Дверь закрылась, и в окно проник звук удаляющихся шагов.

Первым делом Ленар пересчитал канистры. Получилось около ста пятидесяти литров воды. Если предположить, что пять человек будут расходовать по десять литров воды в день с учетом умеренного питья и очень экономного умывания, то в ближайшие две недели нового переезда можно не ждать.

Две недели.

Либо через две недели им дадут больше воды, либо произойдет что-то другое.
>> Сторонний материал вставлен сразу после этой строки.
/-! ## Step 1: `Δ_X̲` is cyclic modulo `Δ̄_Θ` (bare interface) -/

/-- For `Π_X̲` of type `(1, l-tors)`, `Δ_X̲ = Π_X̲ ∩ Δ_X` is cyclic modulo the inverse image of `Δ̄_Θ`, over
the bare interface: there is `g ∈ Δ_X̲` with `Δ_X̲ = ⋃ₖ gᵏ · (Δ̄_Θ-preimage)` ("`Δ̄^ell_X̲` … is a cyclic group
of order `l`": the kernel of a surjection `(ℤ/l)² ↠ ℤ/l` is cyclic, `zmod_ker_cyclic`).
[cite: MochizukiEtTh2009, Prop 2.2(ii) p.37] -/
theorem exists_generator_mod_barTheta {H : Subgroup X.PiC} (hT : X.IsTypeLTors H) :
    ∃ g : X.PiC, g ∈ H ∧ g ∈ X.DeltaX ∧
      ∀ d, d ∈ H → d ∈ X.DeltaX → ∃ (k : ℤ) (t : X.PiC), t ∈ X.barTheta ∧ d = g ^ k * t := by
  classical
  haveI := X.PiX_normal
  haveI := X.barTheta_normal
  haveI : X.DeltaX.Normal := inferInstance
  haveI : (X.barTheta.subgroupOf X.DeltaX).Normal := X.barTheta_normal.subgroupOf _
  obtain ⟨e⟩ := X.ell_rank_two
  obtain ⟨φ, hφs, hφk⟩ := hT.quot
  let incl : X.DeltaX →* X.PiX := Subgroup.inclusion inf_le_left
  have hker : X.barTheta.subgroupOf X.DeltaX ≤ (φ.comp incl).ker := by
    intro t ht
    rw [Subgroup.mem_subgroupOf] at ht
    rw [MonoidHom.mem_ker, MonoidHom.comp_apply, hφk]
    exact hT.barTheta_le ht
  let ψ : X.DeltaX ⧸ X.barTheta.subgroupOf X.DeltaX →* Multiplicative (ZMod l) :=
    QuotientGroup.lift _ (φ.comp incl) hker
  have hψ : ∀ d : X.DeltaX, ψ (QuotientGroup.mk d) = φ ⟨d, d.2.1⟩ := fun d => rfl
  let F : ZMod l × ZMod l →+ ZMod l :=
    AddMonoidHom.mk' (fun x => Multiplicative.toAdd (ψ (e.symm (Multiplicative.ofAdd x))))
      (fun x y => by simp [ofAdd_add, map_mul, toAdd_mul])
  have hF : ∀ x, F x = Multiplicative.toAdd (ψ (e.symm (Multiplicative.ofAdd x))) := fun x => rfl
  have hFs : Function.Surjective F := by
    intro y
    obtain ⟨p, hp⟩ := hφs (Multiplicative.ofAdd y)
    have hp' : (p : X.PiC) ∈ H ⊔ X.DeltaX := by rw [hT.delta_sup]; exact p.2
    obtain ⟨h, hh, d, hd, hhd⟩ := Subgroup.mem_sup_of_normal_right.mp hp'
    refine ⟨Multiplicative.toAdd (e (QuotientGroup.mk ⟨d, hd⟩)), ?_⟩
    rw [hF, ofAdd_toAdd, MulEquiv.symm_apply_apply, hψ]
    have hhX : h ∈ X.PiX := hT.le hh
    have h1 : φ ⟨h, hhX⟩ = 1 := (hφk ⟨h, hhX⟩).mpr hh
    have hpd : p = ⟨h, hhX⟩ * ⟨d, hd.1⟩ := Subtype.ext hhd.symm
    rw [hpd, map_mul, h1, one_mul] at hp
    change Multiplicative.toAdd (φ ⟨d, hd.1⟩) = y
    rw [hp, toAdd_ofAdd]
  obtain ⟨w, hw0, hwgen⟩ := zmod_ker_cyclic F hFs
  obtain ⟨g, hg⟩ := QuotientGroup.mk_surjective (e.symm (Multiplicative.ofAdd w))
  have hψg : ψ (QuotientGroup.mk g) = 1 := by
    have := hF w
    rw [hw0, ← hg] at this
    rw [← ofAdd_toAdd (ψ (QuotientGroup.mk g)), ← this, ofAdd_zero]
  have hgH : (g : X.PiC) ∈ H := by
    rw [← hφk ⟨g, g.2.1⟩, ← hψ]; exact hψg
  refine ⟨g, hgH, g.2, fun d hdH hdΔ => ?_⟩
  have hd1 : ψ (QuotientGroup.mk ⟨d, hdΔ⟩) = 1 := by rw [hψ]; exact (hφk ⟨d, hdΔ.1⟩).mpr hdH
  have hFd : F (Multiplicative.toAdd (e (QuotientGroup.mk ⟨d, hdΔ⟩))) = 0 := by
    rw [hF, ofAdd_toAdd, MulEquiv.symm_apply_apply, hd1, toAdd_one]
  obtain ⟨n, hn⟩ := hwgen _ hFd
  have hnw : n • w = ((n.cast : ℤ)) • w := by
    rw [← Int.cast_smul_eq_zsmul (ZMod l), ZMod.intCast_zmod_cast]
  have hmk : (QuotientGroup.mk ⟨d, hdΔ⟩ : X.DeltaX ⧸ X.barTheta.subgroupOf X.DeltaX) =
      QuotientGroup.mk (g ^ ((n.cast : ℤ))) := by
    rw [QuotientGroup.mk_zpow]
    apply e.injective
    rw [map_zpow, hg, MulEquiv.apply_symm_apply, ← ofAdd_zsmul, ← hnw, ← hn, ofAdd_toAdd]
  rw [QuotientGroup.eq, Subgroup.mem_subgroupOf] at hmk
  refine ⟨(n.cast : ℤ), ((g ^ ((n.cast : ℤ)) : X.DeltaX) : X.PiC)⁻¹ * d, ?_, ?_⟩
  · have := X.barTheta.inv_mem hmk
    simpa [mul_inv_rev] using this
  · rw [Subgroup.coe_zpow, mul_inv_cancel_left]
– Ленар, – поздоровался Эмиль, выдернув того из озадаченного транса. – Ты как?

– Чудесно, – съязвил он и зачем-то спросил. – А ты?

– На минуту мне показалось, что меня решили за что-то наградить отдельной комнатой.

Ленар продолжал оглядываться в поисках чего-то, что могло заставить его ненадолго забыть о волне надвигающегося уныния. Зайдя на склад, он почувствовал, как в его голове что-то щелкнуло, и теперь понял, что это было. Перешагнув порог, он вступил в новую степень осознания всей плачевности в ситуации. Если раньше он был в привычной обстановке, пусть и в наручниках, то пустые стены склада отходов ежесекундно напоминали ему о том, как низко он пал, когда его свергли с поста и отняли у него право определять свою судьбу. Он чувствовал себя тем, чему и положено лежать на таких складах.

Отходом.

Что-то в нем надломилось, и наступила минута слабости. Всю эту минуту он горячо жалел, что не оказал сопротивления. Он мог сломать лбом самодовольный нос Ильи или ударить Густава локтем в солнечное сплетение, а затем героически погибнуть от кровопотери или сепсиса при огнестрельном ранении в живот. Жизнь без свободы ему не нужна, хоть минуту назад он и был диаметрально противоположного мнения. Все внутри него ревело от отчаяния и призывало разбить кулаки о переборки, но он не выпустил этого беса на волю. Он еще не был готов до такого опускаться. Его свергли с поста, а срок действия его контракта уже истек, поэтому у него не было причин чувствовать себя капитаном, но он продолжал это чувствовать, и не переставал напоминать себе, что все еще должен думать о благополучии своих людей. Он не мог иначе. Если он и об этом забудет, то у него просто не останется смысла жить дальше, и он превратится в животное, бесцельно ведомое по жизни лишь простейшими инстинктами.

Не так он планировал начинать новую жизнь.

Принцип, по которому выбирали очередность перевода заключенных, был Ленару не ясен. Возможно, это был лишь мысленно брошенный жребий, и Ирме не посчастливилось оказаться последней в списке. Было страшно представить, что чувствовал этот клубок эмоций, наблюдая за тем, как ее товарищей уводят в неизвестном направлении одного за другим, и не возвращают обратно. На некоторое время ее оставили наедине с темными мыслями, а затем и ее повели в неизвестность по пустым палубам навстречу безумию. Оставалось лишь гадать, что с большей вероятностью могло свести ее с ума: мысли о надвигающейся смерти или о том, что она не смогла предотвратить вероятную гибель своих товарищей?

Возможно, с ней не стали поступать так, как поступили с Ленаром. Возможно, ей все объяснили про перевод и успокоили.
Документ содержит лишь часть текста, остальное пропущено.